→ **Aim of the task**: Each line holding the word "through" must appear in the answer, copied from the entries.

"""

import Mathlib.CategoryTheory.Adjunction.Additive
import Mathlib.Algebra.Homology.DerivedCategory.Ext.Map
import Literature.AlgebraicGeometry.Motives.LinearSheafCohomology
import Literature.AlgebraicGeometry.Motives.ModuleSheafChangeOfRings
import HarnessLib

/-!
# Change of rings for `R`-linear sheaf cohomology: `Hⁿ_R(X, G) ≅ Hⁿ_S(X, res G)` along
# `S ↠ R = S/(a)` (Milne III Ex. 2.25), via acyclicity of `I[a]` for injective sheaves `I`

Let `(C, J)` be a site with a final object `T`, `φ : S → R` a **surjective** ring homomorphism
with kernel `(a)`, and assume `a` is part of an **exact pair** `(a, b)` of `S`
(`ab = 0`, `ann(a) ⊆ (b)`, `ann(b) ⊆ (a)`; e.g. `S = ℤ/ℓᵐ⁺¹ ↠ R = ℤ/ℓᵐ`, `a = ℓᵐ`, `b = ℓ`, the
transition of the `ℓ`-adic tower). For a sheaf of `R`-modules `G`, its cohomology computed in
`S(X, R)` and in `S(X, S)` agree:

  `c : Hⁿ_R(X, G) = Extⁿ_R(R_X, G) ⟶ Extⁿ_S(S_X, res G) = Hⁿ_S(X, res G)`, `y ↦ r ∪ res(y)`,

`r : S_X → res R_X` the canonical map, is **bijective** (`bijective_changeOfRingsMap`) — the case
needed for the `ℓ`-adic tower of Milne III Ex. 2.25 ("`Hᵖ(X, A, M) → Hᵖ(X, M)` is an
isomorphism"). Milne's hint is that the forgetful functor sends injectives to flabby sheaves; the
proof here replaces flabbiness by the following **acyclicity**, proved by dimension shifting:

* (`linearCohomology` engine, `eq_zero_of_shortExact_of_surjective`) for `0 → K → I → K′ → 0`
  short exact with `I` acyclic and `I(T) → K′(T)` onto: `H¹(K) = 0`, and `Hᵐ(K′) = 0 ⇒ Hᵐ⁺¹(K) = 0`;
* (`eq_zero_kernel_smul_of_injective`) for an injective sheaf of `S`-modules `I₀` the sequences
  `0 → I₀[a] → I₀ →a→ I₀[b] → 0`, `0 → I₀[b] → I₀ →b→ I₀[a] → 0` are short exact and onto on sections
  (sections of injective sheaves are injective modules + Baer: `a I₀(U) = I₀(U)[b]`,
  `ModuleSheafChangeOfRings.lean`), whence `Hᵐ(I₀[a]) = Hᵐ(I₀[b]) = 0` for `m ≥ 1`;
* (`eq_zero_restrictScalars_of_injective`) for an injective sheaf of `R`-modules `I`:
  `res I ↪ I₀` (injective hull over `S`) factors through `res (coind I₀) ≅ I₀[a]`, and `res I` is a
  retract of it (`I → coind I₀` is a mono out of an injective), so `Hᵐ_S(res I) = 0`, `m ≥ 1`;
* (`bijective_changeOfRingsMap`) `c` is a morphism of `δ`-functors (`changeOfRingsMap_delta`),
  bijective in degree `0` (both sides are `G(T)`, `changeOfRingsMap_zero`), and the four-lemma
  induction along `G ↪ I ↠ I/G` with `Hᵐ_S(res I) = 0`.

Also: `c(x ∪ y) = c(x) ∘ res(y)` (`changeOfRingsMap_cup`) and `c(1) = r`, whence the **reduction of
coefficients `ρ = c⁻¹ ∘ Hⁿ(r) : Hⁿ(X, S) → Hⁿ(X, R)` is a ring homomorphism** (`reductionMap_cup`,
`reductionMap_one`) — the transition maps of the `ℓ`-adic tower `(Hⁿ(X_ét, ℤ/ℓᵐ))ₘ` with their
cup products.

## References

* J. S. Milne, *Étale cohomology* (reissue 2025; held copy): III Ex. 2.25 (p. 119), III Rem.
  1.6 (e) (`H⁰ = Γ`), V §1 p. 175 (cohomology of `ℤ/(n)`-module sheaves vs `Exts`). [Milne2025]
* The Stacks project, Tag 03FD.

## Design notes

* Hypotheses are those of the tower (`S ↠ S/(a)`, `(a, b)` exact); the general statement of
  Milne III Ex. 2.25 (any ring map, via flabby sheaves / Čech cohomology) is not attempted.
* The final object `T` enters only through `H⁰(X, G) ≅ G(T)` (as in Mathlib's `Sheaf.H.equiv₀`)
  and the definition of `r`.
-/

universe w u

"""

→ **Response**:
  `res I ↪ I₀` (injective hull over `S`) factors through `res (coind I₀) ≅ I₀[a]`, and `res I` is a
* The final object `T` enters only through `H⁰(X, G) ≅ G(T)` (as in Mathlib's `Sheaf.H.equiv₀`)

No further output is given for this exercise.